Buffy sighed. “It was her blood they needed to open the portal.  And since she was made from me, we have the same blood. So, my blood was what I used to close it before all the monsters on the other side could come through and destroy the world.”
 
She looked her mother in the eye. “It’s what we do, Mom. Slayers. It’s what we do. We stand between the world and evil things that want to destroy it. Sometimes it doesn’t go great for us.”
 
Joyce’s face was pale. “I guess I never really… I don’t really understand what it means to be you, do I?”
 
“The only one who can understand what it means to be the Slayer is another slayer.”

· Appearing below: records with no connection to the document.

import Literature.NumberTheory.ComplexMultiplication.CMTorusIsomorphismClassesExactOrderCount
import HarnessLib

/-!
# `Pic(S) ⊆ ICM(𝔯)` IS `ClassGroup S`: THEOREM 4.6 with Mathlib's Picard group, and its torus level

Layer A3 of the Hodge/CM programme (docs/m5/MAPPING.md §1), the "arbitrary order" series on the carrier
`FractionalIdeal (endOrder (M_μ))⁰ K`.  In `CMOrderWeakClassesCount` (Marseglia's THEOREM 4.6) the Picard group of
an over-order `S ⊇ 𝔯` appears INSIDE `ICM(𝔯)`, as the classes of the `𝔯`-ideals `L` with `(L:L) = S` and
`L·(S:L) = S`; `CMOrderIdealClassMonoidOverorderCount` identified the whole stratum with Mathlib's `ClassGroup S` for
QUADRATIC orders (Bass: the stratum is `Pic(S)`).  This file does the identification in ANY degree, for every
over-order `S = endOrder (M_ν) ⊇ 𝔯 = endOrder (M_μ)` (every over-order is of this form,
`CMOrderIdealClassMonoidOverorderCount.exists_basis_coe_span_eq_and_endOrder_eq`):

* §1 transport `𝔯`-ideals ↔ `S`-ideals on the same lattice (`exists_overorderIdeal_coe_eq`,
  `exists_coe_eq_overorderIdeal`, `coe_mul_eq_coe_mul_of_coe_eq`, `coe_one_eq_coe_endOrder`);
* §2 `exists_units_coe_eq_of_mul_div_self_div_eq` / `exists_pic_stratum_coe_eq_units` — the `𝔯`-ideals invertible in
  their multiplicator ring `S` are exactly the lattices of the units of `𝓘(S)` [Marseglia2019, §2 Lemma 2.5, §3];
* §3 **`nonempty_quot_pic_stratum_equiv_classGroup`** — `Pic(S) ⊆ ICM(𝔯)` `≃ ClassGroup S`; hence THEOREM 4.6 as
  printed, **`natCard_quot_stratum_eq_natCard_quot_weak_mul_natCard_classGroup`**: `#ICM_S(𝔯) = #W̄k(S) · #ClassGroup S`,
  and `natCard_quot_stratum_eq_natCard_classGroup_iff_forall_div_div_eq`: `= #ClassGroup S` iff `S` is Gorenstein
  [Marseglia2019, Thm. 4.6 and §4 remark; BuchmannLenstra1994, Prop. 2.7];
* §4 TORUS LEVEL (`CMTorusIsomorphismClassesExactOrderCount`): the `K`-isomorphism classes of the CM tori
  `(ℂ^Φ/D(𝔪), ι)` of type `(K, Φ)` with `ι(𝔯) ⊆ End` and endomorphism order EXACTLY `S` number
  `#W̄k(S) · #ClassGroup S`, `= #ClassGroup S` iff `S` is Gorenstein [Shimura1998, §7.4 Props. 15–17];
* §5 **`natCard_quot_exists_bijective_comm_eq_natCard_classGroup_of_monogenic`** — for a MONOGENIC over-order
  `S = ℤ[π]` exactly `#ClassGroup ℤ[π]` classes of tori have endomorphism ring `ℤ[π]` (monogenic ⟹ Gorenstein,
  `CMOrderGorenstein.div_div_eq_of_monogenic`) [Marseglia2019, Prop. 3.3; BuchmannLenstra1994, Example 2.8] — the
  case `ℤ[π] = 𝓞_K` being Shimura's PROPOSITION 17 (`CMTorusIsomorphismClassesMaximalEndomorphismRingCount`).

Conventions as in `CMOrderWeakClassesCount`: stratum `{M ≠ 0 // ↑(M/M) = S}`, isomorphism `M = x·N` (`x ≠ 0`),
weak equivalence `1 ∈ (M:N)(N:M)`, «`S` Gorenstein» `∀ I ≠ 0, MI = I → (M:(M:I)) = I` for `M = MM ≠ 0`, `↑M = S`.
Theorems only (no new definitions, no named facts).

## References
* [Marseglia2019] S. Marseglia, *Computing the ideal class monoid of an order*, J. Lond. Math. Soc. 101 (2020),
  arXiv:1805.09671 — §2 Lemmas 2.2, 2.5 pp. 4–5; §3 Prop. 3.3, Def. 3.5 pp. 5–6; §4 Thm. 4.6 p. 9.
* [BuchmannLenstra1994] J. A. Buchmann, H. W. Lenstra Jr., *Approximating rings of integers in number fields*,
  JTNB 6 (1994) — §2 Prop. 2.7 p. 230, Example 2.8 p. 231.
* [Shimura1998] G. Shimura, *Abelian varieties with complex multiplication and modular functions*, PUP 1998 —
  §7.4 Props. 15–17, pp. 57–58.
* [Cox2013] D. A. Cox, *Primes of the form x² + ny²*, 2nd ed., Wiley 2013 — §7.A, pp. 135–136.
-/

noncomputable section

Spike walked up behind Buffy, putting his arms around her. “And this one is the best slayer that ever lived. Even other slayers don’t know what it means to be her, because they aren’t her. She’s very, very special.”
 
Buffy blushed and shrugged, turning her head to rest it against his chest in thanks.
 
“The point is,” she continued, “being the Slayer means being in danger all the time. It’s our job to see that the Big Bads don’t win.”  She shrugged again. “Sometimes they do, and, as someone who knows about it once said to me, sometimes slayers are just tired and ready to lose that last fight.”  She felt Spike’s arms tighten around her as he realized who she was quoting.
 
“But I’m not,” she said briskly, shaking him off.  “So, this time we’re going to take Glory down before she ever gets that tower built. And before she can figure out that her Key is a fourteen-year-old girl.”
 
There was a moment of silence before Joyce stood up and said, “Well on that cheery note, I think I’ll start dinner. Will you two be staying for it?”
 
“Sure, Mom. We’ll have to leave in a couple of hours for a Scooby meeting, but dinner would be nice.”
 
XXX
 
As they walked through the now-dark streets to the Magic Box, Buffy slipped her hand into Spike’s. If he was surprised, he didn’t show it, just giving a little squeeze and a barely-hidden smile.
 
“Maybe I shouldn’t do this,” she mused, without releasing his hand. “The more important Glory thinks you are to me, the more likely she is to try to capture you again.”
 
He shrugged. “There could be worse things to happen, love. If she has me, and she changes while I’m there…”
 
“We’re not using you as bait!”
 
“We’ll use me however I need to be used to keep you and the Bit safe,” he growled, growling even deeper when she yanked her hand out of his.
 
“The idea is that we both survive this time. Nobody dies! I don’t jump off a tower, and you don’t burn to a crisp saving the world from the First Evil.”  She stopped and turned to glare at him. “And we live happily ever after!”
 
“I thought you gave up on fairy tales when you had to send the great poof to Hell,” he snapped back, frowning at the expression on her face.
 
“That was before I died and came back… and you died and came back. And then we both got sent back in time to the same time and place.  We’re not exactly living normal lives, are we?” She glared at him, daring him to argue with her.
 
“Good point, love. Happily ever after, it is.”
 
He opened the door and followed her into the Magic Box.
 
“Or not,” he said as they met the hostile stares from the people sitting around the table.